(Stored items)
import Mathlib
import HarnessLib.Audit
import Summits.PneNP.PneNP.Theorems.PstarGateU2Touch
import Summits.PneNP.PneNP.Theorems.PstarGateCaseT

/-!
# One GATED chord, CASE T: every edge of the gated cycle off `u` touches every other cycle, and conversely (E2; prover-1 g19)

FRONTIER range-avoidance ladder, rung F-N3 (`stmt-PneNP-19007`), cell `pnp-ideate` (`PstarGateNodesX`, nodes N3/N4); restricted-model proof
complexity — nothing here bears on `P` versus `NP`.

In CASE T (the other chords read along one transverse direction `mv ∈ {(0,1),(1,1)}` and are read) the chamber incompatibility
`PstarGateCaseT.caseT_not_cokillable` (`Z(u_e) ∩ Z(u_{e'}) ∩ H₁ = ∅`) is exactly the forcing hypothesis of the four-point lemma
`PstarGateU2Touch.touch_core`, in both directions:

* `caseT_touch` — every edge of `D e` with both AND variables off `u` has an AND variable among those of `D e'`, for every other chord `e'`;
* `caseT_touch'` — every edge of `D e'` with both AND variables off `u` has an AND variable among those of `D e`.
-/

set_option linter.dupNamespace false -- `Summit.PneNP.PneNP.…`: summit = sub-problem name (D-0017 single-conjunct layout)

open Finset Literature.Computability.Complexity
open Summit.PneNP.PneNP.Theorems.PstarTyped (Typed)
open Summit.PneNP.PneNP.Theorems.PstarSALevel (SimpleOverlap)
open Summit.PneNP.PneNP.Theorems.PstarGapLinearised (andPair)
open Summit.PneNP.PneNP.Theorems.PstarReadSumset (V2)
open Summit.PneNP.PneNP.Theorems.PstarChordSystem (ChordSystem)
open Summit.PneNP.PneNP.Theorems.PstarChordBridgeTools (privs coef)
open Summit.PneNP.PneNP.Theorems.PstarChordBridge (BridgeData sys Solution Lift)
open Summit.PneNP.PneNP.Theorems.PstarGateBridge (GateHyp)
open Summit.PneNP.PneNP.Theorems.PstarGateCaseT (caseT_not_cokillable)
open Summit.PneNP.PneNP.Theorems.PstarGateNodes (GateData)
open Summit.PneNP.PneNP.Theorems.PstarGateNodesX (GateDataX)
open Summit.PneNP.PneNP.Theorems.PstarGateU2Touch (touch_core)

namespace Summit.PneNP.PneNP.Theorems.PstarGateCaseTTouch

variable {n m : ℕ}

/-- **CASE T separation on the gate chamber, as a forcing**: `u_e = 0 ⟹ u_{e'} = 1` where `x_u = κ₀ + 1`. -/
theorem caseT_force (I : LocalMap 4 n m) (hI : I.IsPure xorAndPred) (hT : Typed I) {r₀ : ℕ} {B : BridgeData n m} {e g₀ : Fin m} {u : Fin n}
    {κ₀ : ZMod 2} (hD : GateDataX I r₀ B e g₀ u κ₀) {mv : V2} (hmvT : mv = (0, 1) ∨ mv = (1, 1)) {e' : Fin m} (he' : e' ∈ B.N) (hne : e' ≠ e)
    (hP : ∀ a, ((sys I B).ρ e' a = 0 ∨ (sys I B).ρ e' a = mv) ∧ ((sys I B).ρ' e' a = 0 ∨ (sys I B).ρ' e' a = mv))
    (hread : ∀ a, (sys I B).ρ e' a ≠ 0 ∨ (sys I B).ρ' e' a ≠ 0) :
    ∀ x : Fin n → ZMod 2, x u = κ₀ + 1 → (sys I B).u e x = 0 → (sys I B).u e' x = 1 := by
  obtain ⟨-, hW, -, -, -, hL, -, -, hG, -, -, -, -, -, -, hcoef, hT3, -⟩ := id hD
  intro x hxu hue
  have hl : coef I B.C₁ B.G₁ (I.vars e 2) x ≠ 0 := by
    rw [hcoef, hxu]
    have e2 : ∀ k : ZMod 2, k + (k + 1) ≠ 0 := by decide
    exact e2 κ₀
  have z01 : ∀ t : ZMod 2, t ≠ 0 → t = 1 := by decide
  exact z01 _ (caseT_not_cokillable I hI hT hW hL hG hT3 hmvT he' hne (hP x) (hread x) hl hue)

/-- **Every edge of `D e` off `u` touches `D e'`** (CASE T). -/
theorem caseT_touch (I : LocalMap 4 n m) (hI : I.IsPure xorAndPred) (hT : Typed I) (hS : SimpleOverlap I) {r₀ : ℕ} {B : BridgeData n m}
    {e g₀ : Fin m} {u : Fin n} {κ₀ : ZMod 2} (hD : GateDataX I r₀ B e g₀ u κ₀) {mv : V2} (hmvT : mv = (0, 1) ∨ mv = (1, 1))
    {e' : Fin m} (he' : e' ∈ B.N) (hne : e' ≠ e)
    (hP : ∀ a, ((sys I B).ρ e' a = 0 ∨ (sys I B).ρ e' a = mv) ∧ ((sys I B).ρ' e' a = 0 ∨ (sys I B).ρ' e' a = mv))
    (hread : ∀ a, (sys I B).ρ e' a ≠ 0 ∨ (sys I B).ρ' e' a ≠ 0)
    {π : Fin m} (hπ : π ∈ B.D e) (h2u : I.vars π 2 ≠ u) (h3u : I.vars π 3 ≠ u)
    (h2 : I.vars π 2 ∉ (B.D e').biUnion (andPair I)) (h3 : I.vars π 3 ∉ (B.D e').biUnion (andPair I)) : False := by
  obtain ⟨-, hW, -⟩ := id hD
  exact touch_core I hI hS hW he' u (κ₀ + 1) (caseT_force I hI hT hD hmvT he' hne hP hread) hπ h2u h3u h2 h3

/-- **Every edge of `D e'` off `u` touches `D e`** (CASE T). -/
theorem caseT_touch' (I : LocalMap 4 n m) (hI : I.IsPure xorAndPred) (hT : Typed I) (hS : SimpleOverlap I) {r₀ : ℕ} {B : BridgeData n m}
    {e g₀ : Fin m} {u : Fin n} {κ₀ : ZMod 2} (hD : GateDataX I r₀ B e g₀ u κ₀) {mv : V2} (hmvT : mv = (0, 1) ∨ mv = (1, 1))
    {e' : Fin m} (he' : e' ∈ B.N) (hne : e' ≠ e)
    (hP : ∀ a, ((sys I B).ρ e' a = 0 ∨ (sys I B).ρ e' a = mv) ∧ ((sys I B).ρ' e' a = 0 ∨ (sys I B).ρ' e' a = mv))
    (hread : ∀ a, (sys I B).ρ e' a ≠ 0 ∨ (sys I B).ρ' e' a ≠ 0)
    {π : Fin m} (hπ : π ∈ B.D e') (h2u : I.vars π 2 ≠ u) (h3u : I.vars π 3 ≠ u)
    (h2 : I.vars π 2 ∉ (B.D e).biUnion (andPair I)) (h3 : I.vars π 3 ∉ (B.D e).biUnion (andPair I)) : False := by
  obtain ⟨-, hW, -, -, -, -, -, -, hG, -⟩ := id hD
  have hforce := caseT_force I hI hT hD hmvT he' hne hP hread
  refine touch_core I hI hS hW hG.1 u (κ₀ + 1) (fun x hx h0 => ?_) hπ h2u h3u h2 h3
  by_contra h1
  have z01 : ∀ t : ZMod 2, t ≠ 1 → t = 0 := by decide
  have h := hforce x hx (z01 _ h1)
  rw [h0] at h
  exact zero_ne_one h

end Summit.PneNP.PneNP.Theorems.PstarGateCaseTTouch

--

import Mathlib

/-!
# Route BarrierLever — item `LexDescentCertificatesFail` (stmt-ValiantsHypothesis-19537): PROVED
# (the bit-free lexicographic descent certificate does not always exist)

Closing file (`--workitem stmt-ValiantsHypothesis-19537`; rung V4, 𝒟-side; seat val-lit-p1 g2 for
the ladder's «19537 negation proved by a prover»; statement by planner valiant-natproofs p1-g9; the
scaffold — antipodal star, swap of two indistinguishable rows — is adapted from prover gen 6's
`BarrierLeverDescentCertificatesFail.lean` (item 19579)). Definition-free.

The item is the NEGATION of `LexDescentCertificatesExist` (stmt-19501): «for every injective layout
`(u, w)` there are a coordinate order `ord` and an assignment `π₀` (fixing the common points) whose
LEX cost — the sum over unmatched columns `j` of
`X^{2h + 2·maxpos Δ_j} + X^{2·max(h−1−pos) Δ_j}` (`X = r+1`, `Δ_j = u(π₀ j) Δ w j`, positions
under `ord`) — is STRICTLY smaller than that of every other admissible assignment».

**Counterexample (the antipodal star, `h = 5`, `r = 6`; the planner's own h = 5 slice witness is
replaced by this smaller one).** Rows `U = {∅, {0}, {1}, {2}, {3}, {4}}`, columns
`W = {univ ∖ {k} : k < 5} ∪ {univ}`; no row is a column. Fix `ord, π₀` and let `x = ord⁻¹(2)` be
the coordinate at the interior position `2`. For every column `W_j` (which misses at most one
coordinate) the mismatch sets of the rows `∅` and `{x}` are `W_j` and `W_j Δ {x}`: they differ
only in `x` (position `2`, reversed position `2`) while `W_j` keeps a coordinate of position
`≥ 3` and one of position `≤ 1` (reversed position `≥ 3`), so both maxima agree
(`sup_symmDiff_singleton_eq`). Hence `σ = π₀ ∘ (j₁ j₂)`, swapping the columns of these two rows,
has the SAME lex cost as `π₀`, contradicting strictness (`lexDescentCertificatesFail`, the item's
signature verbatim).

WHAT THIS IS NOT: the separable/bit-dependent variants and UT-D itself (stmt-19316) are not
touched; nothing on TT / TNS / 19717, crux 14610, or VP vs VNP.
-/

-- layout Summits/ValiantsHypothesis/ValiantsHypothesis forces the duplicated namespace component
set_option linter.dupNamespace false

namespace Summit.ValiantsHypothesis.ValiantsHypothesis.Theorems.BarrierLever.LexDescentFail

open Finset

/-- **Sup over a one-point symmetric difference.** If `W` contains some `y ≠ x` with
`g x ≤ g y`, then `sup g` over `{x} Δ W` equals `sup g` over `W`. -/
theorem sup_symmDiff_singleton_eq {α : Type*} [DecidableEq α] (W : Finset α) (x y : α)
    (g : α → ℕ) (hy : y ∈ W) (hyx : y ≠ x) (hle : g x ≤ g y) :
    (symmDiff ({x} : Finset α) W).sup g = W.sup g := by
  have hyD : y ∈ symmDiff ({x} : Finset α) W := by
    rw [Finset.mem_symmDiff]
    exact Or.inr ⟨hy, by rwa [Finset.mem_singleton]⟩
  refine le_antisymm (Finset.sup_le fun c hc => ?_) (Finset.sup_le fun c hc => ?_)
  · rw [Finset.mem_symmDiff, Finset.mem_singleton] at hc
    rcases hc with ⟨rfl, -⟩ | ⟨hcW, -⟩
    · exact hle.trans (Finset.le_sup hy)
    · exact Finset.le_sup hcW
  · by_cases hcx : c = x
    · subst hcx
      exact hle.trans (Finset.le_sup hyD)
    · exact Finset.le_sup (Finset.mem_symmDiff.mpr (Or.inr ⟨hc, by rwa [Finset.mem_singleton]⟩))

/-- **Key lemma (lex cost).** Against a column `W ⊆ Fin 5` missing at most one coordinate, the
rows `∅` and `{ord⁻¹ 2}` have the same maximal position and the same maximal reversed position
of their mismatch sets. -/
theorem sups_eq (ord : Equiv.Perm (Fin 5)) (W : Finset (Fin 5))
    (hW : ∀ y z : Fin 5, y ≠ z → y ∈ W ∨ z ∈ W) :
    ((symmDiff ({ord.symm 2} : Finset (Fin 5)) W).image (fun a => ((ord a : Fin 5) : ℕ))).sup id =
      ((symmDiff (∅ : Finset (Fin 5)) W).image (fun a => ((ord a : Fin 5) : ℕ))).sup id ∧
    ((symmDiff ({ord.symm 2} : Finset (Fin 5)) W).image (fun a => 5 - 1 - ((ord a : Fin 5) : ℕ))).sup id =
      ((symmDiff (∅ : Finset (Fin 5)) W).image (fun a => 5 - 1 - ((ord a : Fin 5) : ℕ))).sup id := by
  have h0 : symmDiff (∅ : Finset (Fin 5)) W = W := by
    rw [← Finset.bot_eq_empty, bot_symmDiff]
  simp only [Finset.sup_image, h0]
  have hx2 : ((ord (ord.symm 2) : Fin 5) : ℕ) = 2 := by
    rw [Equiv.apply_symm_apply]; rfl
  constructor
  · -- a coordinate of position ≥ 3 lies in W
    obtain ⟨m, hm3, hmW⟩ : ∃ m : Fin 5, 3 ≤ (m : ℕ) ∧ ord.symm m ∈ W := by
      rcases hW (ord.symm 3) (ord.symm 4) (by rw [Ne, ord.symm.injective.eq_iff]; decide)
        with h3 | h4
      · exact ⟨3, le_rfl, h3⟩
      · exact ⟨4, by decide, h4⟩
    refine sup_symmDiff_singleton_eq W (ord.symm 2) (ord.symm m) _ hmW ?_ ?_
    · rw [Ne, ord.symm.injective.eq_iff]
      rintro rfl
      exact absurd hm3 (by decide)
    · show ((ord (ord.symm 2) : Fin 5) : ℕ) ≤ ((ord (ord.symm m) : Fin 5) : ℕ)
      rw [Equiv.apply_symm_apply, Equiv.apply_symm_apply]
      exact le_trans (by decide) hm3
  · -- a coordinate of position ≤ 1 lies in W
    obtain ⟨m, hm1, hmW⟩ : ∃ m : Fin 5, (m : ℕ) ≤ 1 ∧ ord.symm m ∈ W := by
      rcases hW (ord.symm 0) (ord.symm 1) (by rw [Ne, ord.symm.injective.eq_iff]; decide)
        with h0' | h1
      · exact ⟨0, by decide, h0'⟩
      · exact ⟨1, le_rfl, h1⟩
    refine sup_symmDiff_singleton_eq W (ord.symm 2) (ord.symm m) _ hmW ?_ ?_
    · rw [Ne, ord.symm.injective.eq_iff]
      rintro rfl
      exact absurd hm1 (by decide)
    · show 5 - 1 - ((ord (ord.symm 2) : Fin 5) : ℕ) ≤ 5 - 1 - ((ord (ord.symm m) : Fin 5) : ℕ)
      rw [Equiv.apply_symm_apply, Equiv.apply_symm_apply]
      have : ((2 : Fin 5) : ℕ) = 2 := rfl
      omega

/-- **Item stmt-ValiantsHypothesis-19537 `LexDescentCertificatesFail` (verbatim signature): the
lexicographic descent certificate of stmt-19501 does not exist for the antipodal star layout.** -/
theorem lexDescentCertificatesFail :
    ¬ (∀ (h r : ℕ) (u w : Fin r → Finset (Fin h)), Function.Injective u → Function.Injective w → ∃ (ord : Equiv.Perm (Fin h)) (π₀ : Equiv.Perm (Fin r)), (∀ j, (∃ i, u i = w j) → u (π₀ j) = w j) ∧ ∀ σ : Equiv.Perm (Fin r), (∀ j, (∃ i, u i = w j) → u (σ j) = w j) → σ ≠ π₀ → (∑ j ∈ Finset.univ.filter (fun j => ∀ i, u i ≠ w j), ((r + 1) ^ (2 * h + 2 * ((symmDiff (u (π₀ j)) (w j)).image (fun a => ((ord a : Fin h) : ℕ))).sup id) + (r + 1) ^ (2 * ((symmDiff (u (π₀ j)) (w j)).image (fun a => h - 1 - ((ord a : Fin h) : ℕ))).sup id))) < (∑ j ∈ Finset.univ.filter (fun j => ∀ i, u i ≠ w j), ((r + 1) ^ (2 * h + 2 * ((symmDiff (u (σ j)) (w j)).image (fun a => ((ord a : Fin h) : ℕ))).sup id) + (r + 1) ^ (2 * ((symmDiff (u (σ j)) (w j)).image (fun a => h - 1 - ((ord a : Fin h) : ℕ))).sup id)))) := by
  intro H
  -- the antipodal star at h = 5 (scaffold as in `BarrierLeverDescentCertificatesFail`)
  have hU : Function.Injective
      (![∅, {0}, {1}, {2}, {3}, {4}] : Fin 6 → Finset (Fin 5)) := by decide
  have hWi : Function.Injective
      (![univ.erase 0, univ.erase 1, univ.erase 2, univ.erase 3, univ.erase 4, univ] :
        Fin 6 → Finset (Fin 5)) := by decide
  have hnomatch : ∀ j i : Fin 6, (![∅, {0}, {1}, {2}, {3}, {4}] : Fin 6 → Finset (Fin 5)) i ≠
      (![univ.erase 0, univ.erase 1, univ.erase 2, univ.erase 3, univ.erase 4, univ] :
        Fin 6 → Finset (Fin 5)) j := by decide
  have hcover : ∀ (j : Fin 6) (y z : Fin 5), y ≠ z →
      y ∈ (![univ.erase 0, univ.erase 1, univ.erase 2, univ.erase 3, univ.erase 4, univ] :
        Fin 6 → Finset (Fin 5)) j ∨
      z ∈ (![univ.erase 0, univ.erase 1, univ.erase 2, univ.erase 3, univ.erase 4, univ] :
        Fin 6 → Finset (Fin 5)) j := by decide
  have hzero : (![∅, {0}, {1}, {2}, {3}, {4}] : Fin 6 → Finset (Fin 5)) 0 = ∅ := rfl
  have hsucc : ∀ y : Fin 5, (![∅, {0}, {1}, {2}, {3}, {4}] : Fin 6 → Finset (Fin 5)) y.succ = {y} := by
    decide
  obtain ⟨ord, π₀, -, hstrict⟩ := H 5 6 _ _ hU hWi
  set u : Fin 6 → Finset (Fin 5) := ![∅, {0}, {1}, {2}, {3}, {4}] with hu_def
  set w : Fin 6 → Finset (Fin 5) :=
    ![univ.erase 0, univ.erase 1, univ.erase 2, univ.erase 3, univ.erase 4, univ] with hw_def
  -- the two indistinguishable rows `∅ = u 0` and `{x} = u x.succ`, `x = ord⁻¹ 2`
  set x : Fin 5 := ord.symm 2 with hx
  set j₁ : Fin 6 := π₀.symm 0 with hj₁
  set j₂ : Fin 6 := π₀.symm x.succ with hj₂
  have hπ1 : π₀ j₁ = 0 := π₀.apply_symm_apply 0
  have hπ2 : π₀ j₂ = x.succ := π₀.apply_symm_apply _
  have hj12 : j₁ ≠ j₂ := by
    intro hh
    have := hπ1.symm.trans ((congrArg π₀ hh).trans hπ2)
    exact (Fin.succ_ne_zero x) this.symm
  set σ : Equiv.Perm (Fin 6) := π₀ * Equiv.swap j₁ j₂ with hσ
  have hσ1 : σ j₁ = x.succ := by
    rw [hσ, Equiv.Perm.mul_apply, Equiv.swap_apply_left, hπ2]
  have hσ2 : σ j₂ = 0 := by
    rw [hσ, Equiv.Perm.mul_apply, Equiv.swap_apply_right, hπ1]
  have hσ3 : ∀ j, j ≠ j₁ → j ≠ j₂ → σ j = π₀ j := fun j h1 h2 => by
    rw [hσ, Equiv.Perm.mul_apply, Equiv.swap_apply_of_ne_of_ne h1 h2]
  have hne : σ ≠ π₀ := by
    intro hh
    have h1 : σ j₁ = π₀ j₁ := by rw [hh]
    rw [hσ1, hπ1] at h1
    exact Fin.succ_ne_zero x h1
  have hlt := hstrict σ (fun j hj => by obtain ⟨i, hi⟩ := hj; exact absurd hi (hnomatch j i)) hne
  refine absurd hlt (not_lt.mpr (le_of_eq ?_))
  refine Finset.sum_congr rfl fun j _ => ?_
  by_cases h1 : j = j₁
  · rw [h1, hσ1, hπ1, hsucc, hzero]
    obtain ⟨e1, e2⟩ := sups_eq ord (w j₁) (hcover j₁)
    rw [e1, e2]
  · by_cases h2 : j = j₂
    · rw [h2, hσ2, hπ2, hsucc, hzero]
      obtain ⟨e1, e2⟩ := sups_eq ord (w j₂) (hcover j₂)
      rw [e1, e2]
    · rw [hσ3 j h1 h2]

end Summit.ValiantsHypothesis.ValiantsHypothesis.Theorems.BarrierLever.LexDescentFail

(Work item)
The lines needed are those in the data above that hold the string "among"; copy each of them.

(Answer box)
* `caseT_touch` — every edge of `D e` with both AND variables off `u` has an AND variable among those of `D e'`, for every other chord `e'`;
* `caseT_touch'` — every edge of `D e'` with both AND variables off `u` has an AND variable among those of `D e`.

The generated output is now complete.